Ashurst has formed a best-friends relationship with India Law Partners (ILP), a four-month old start-up established by a team that broke away from Mumbai firm DSK Legal.

Richard Gubbins
Richard Gubbins

The news comes a year and a half after Ashurst was forced to close its Delhi liaison office in the wake of the Lawyers Collective case (19 February 2010).

Ashurst India head Richard Gubbins told Indian legal website that the relationship with ILP will remain non-exclusive, in line with Indian regulations, with the two firms referring work to each other on a preferential basis.

ILP is led by former DSK partners Gopika Pant and Piyoosh Gupta, who set up a firm under the same name after leaving Amarchand Mangaldas in 1999, but merged that business into DSK in 2004.

Pant, who is dual qualified in New York and India, said that their firm is focused on a few practice areas such as corporate, M&A, corporate commercial, and a little bit of equity capital markets work.

Pant said: “We’re a boutique firm but we want to provide more effective services for our clients and provide a global reach. We’ve known Ashurst for 11 years and the clients they’ve referred are still there with us.”

Pant added that she and Gupta had partnered with 12 Ashurst offices on cross-border transactions and she viewed Ashurst as being a “long-term player” in India.

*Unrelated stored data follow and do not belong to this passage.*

import Summits.ResolutionOfSingularities.ResolutionOfSingularities.Theorems.JetCutTameKernels2
import Summits.ResolutionOfSingularities.ResolutionOfSingularities.Theorems.JetCutWideClasses
import HarnessLib

/-!
# JetCutWideKernels2 — decomp-res node «JetCut» (lens-2 g15 rev 5), file 2/2 of `JetCutWideKernels`

Content VERBATIM from the decomp-res lens-2 file `HOME/decomp-res-lens-2/g15/JetCut.lean` rev 5 (pin 9f53e5ca =
`parts/JetCut-rev5-9f53e5ca.lean`, 7 495 l;
HOME = run/shared/lean/pub/decomp-res; CRITIC-LEDGER rows 109 / 115 / 120 / 121 / 122 / 127 / 133 CLEARED; landing
order INBOX :231; the critic's
HYGIENE-landing.md h1–h11 applied — DOCSTRING-ONLY).  The lens's blocks RESTATED VERBATIM from lens-2 g12 / g13 /
g14 (§R / §R13 / §R14) are DELETED:
they are the tree's `RelativeDeltaCut*` / `CurveLeafExit*` / `PinchCut*` modules (namespaces `RelativeDeltaCut`,
`CurveLeafExit`, `PinchCut`, opened;
the lens's `CurveLeafExitRestated.x` / `PinchCutRestated.x` are cited as `CurveLeafExit.x` / `PinchCut.x`, the three
pointwise engine edges of g12 as
`RelativeDeltaCut.x`).  Namespace `…Theorems.JetCut` (the lens's `Theses.JetCut` is gate-reserved), sub-namespaces
`Tame` / `Wide` / `Broad` / `Vast`
as in the lens; file split only (tree files ≤ 400 lines): sections, variables and every declaration exactly as in
the lens, the long rev-0/1 prose
lives in HOME/decomp-res-lens-2/g15/NODE-g15.md §ARCHIVE-A (not in the tree).  Node files, in import order:
`JetCutJetKernels`, `JetCutPoint`, `JetCutClasses`, `JetCutKernels`, `JetCutTame`, `JetCutTameClasses`,
`JetCutTameKernels`, `JetCutLadder`, `JetCutWideClasses`, `JetCutWideKernels`, `JetCutMixed`, `JetCutBroadClasses`,
`JetCutBroadKernels`, `JetCutDegenerate`, `JetCutVastClasses`, `JetCutVastKernels`
(each possibly continued `…2`, `…3`), then the wiring `MaxContactCutJetCut*` (in the Theses cone).  All `--supports
stmt-ResolutionOfSingularities-29273`
(`MaxContactCut.RungOne`); nothing closes 29273 — decided cells carry their engines as hypotheses, and exactly ONE
located-residual aside is booked on
the route for this column (`Vast.VastSpecialRung`, home `JetCutVastClasses`).

§LK (namespace `Wide`) + the route-free refinement edges wide → tame → jet: pure-logic KERNELS of the WIDE cut
(mechanical copy of §K; EXACT `Wide.seqDimFour_one_iff`, `Wide.wGenRungAt_of_engines`,
`Wide.wideGenericRung_of_engines`, `flatConeExit_of_wideExit`) — VERBATIM, 0 sorry; `Wide.rungOne_iff` /
`Wide.closes*` / edges naming route items are in `MaxContactCutJetCut*`.  [Writer: the lens's two mechanical
re-proofs `Wide.isCurveExitPt_of_isWideCurvePt` / `Wide.not_isWideSpecialPt_of_isWideCurvePt` — the SAME statements
as the §L2 originals in the enclosing namespace — are not repeated (the gate's dedup.landed lint forbids restating a
landed declaration); every use resolves to the original by namespace resolution, proofs unchanged.]

Part 2/2 carries: `wideSpecialRung_of_tameSpecialRung`, `wideSpecialRung_of_jetSpecialRung`,
`tameGenericRung_of_wideGenericRung`.

(Sources: HunekeSwanson2006 Cor. 5.5.5; CossartJannsenSaito2020 Ch. 2, Thm. 3.6/3.7, Ch. 8; CossartPiltant2008 Prop.
4.2; CossartPiltant2019 Rem. 3.2; Hironaka1964 Ch. III; Hironaka1967; Hironaka1977; Moh1987; Giraud1975.)
-/

open CategoryTheory AlgebraicGeometry TopologicalSpace IsLocalRing
open Literature.AlgebraicGeometry.Resolution
open Summit.ResolutionOfSingularities.ResolutionOfSingularities.Theorems
open Summit.ResolutionOfSingularities.ResolutionOfSingularities.Theorems.WeakOrderReduction
open Summit.ResolutionOfSingularities.ResolutionOfSingularities.Theorems.DeltaFaceCutClasses
open Summit.ResolutionOfSingularities.ResolutionOfSingularities.Theorems.RelativeDeltaCut
open Summit.ResolutionOfSingularities.ResolutionOfSingularities.Theorems.CurveLeafExit
open Summit.ResolutionOfSingularities.ResolutionOfSingularities.Theorems.PinchCut

namespace Summit.ResolutionOfSingularities.ResolutionOfSingularities.Theorems.JetCut

namespace Wide

/-! ### Refinement edges of the wide cut to the tame cut (rev 2) and the jet cut (rev 0) (BY NAME) -/

/-- The tame residual implies the wide residual (the residual SHRINKS again). [folklore] -/
theorem wideSpecialRung_of_tameSpecialRung (h : Tame.TameSpecialRung) : WideSpecialRung := by
  intro hE2 n hn p hp k _ _ Y g h1 h2 h3 hY h4 I hord hex
  obtain ⟨y, hy, hs⟩ := hex
  exact h hE2 n hn p hp k Y g h1 h2 h3 hY h4 I hord ⟨y, hy, isTameSpecialPt_of_isWideSpecialPt hs⟩

/-- rev 0's residual implies the wide residual. [folklore] -/
theorem wideSpecialRung_of_jetSpecialRung (h : JetSpecialRung) : WideSpecialRung :=
  wideSpecialRung_of_tameSpecialRung (Tame.tameSpecialRung_of_jetSpecialRung h)

/-- The wide decided half implies the tame decided half. [folklore] -/
theorem tameGenericRung_of_wideGenericRung (h : WideGenericRung) : Tame.TameGenericRung := by
  intro hE2 n hn p hp k _ _ Y g h1 h2 h3 hY h4 I hord hcls
  refine h hE2 n hn p hp k Y g h1 h2 h3 hY h4 I hord ?_
  intro y hy
  rcases hcls y hy with h' | h' | h' | h' | h' | h' | h' | h' | h'
  · exact Or.inl h'
  · exact Or.inr (Or.inl h')
  · exact Or.inr (Or.inr (Or.inl h'))
  · exact Or.inr (Or.inr (Or.inr (Or.inl h')))
  · exact Or.inr (Or.inr (Or.inr (Or.inr (Or.inl h'))))
  · exact Or.inr (Or.inr (Or.inr (Or.inr (Or.inr (Or.inl h')))))
  · exact Or.inr (Or.inr (Or.inr (Or.inr (Or.inr (Or.inr (Or.inl h'))))))
  · exact Or.inr (Or.inr (Or.inr (Or.inr (Or.inr (Or.inr (Or.inr (Or.inl h')))))))
  · exact Or.inr (Or.inr (Or.inr (Or.inr (Or.inr (Or.inr (Or.inr (Or.inr (isWideCurvePt_of_isJetTameCurvePt h'))))))))

end Wide

end Summit.ResolutionOfSingularities.ResolutionOfSingularities.Theorems.JetCut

Gubbins said the fact that Ashurst was forced to close its own Delhi liaison office had allowed the firm to focus on its India strategy, adding that it had been a long-held ambition of the firm to enter into a best-friends relationship.

“Gopika and Piyoosh were at the top of that list, although other names were considered,” said Gubbins. “But as hard as we thought about it we kept coming back to [them] because we really trusted them in terms of looking after our clients and giving quality legal advice in the Indian environment.”

Gubbins said that no plans had yet been made for Ashurst to merge with ILP as and when the Indian markets allow foreign firms to set up offices in the country.

“I get more and more pessimistic by the day about the markets liberalising – I think it’s a long way off,” he said. “And when markets do liberalise I certainly envisage it to be a stepped change. Ashurst may be able to set up an office in India, which is step one. That wouldn’t change the relationship [with ILP].

“Step two, maybe another three or four years later, we’d [be able to] enter into a joint venture or alliance with another Indian law firm. At that stage we’d ask ourselves the question: should we form an alliance with ILP?”

“And step three, [which would be a full merger], will probably be long after I’ve retired from Ashurst.”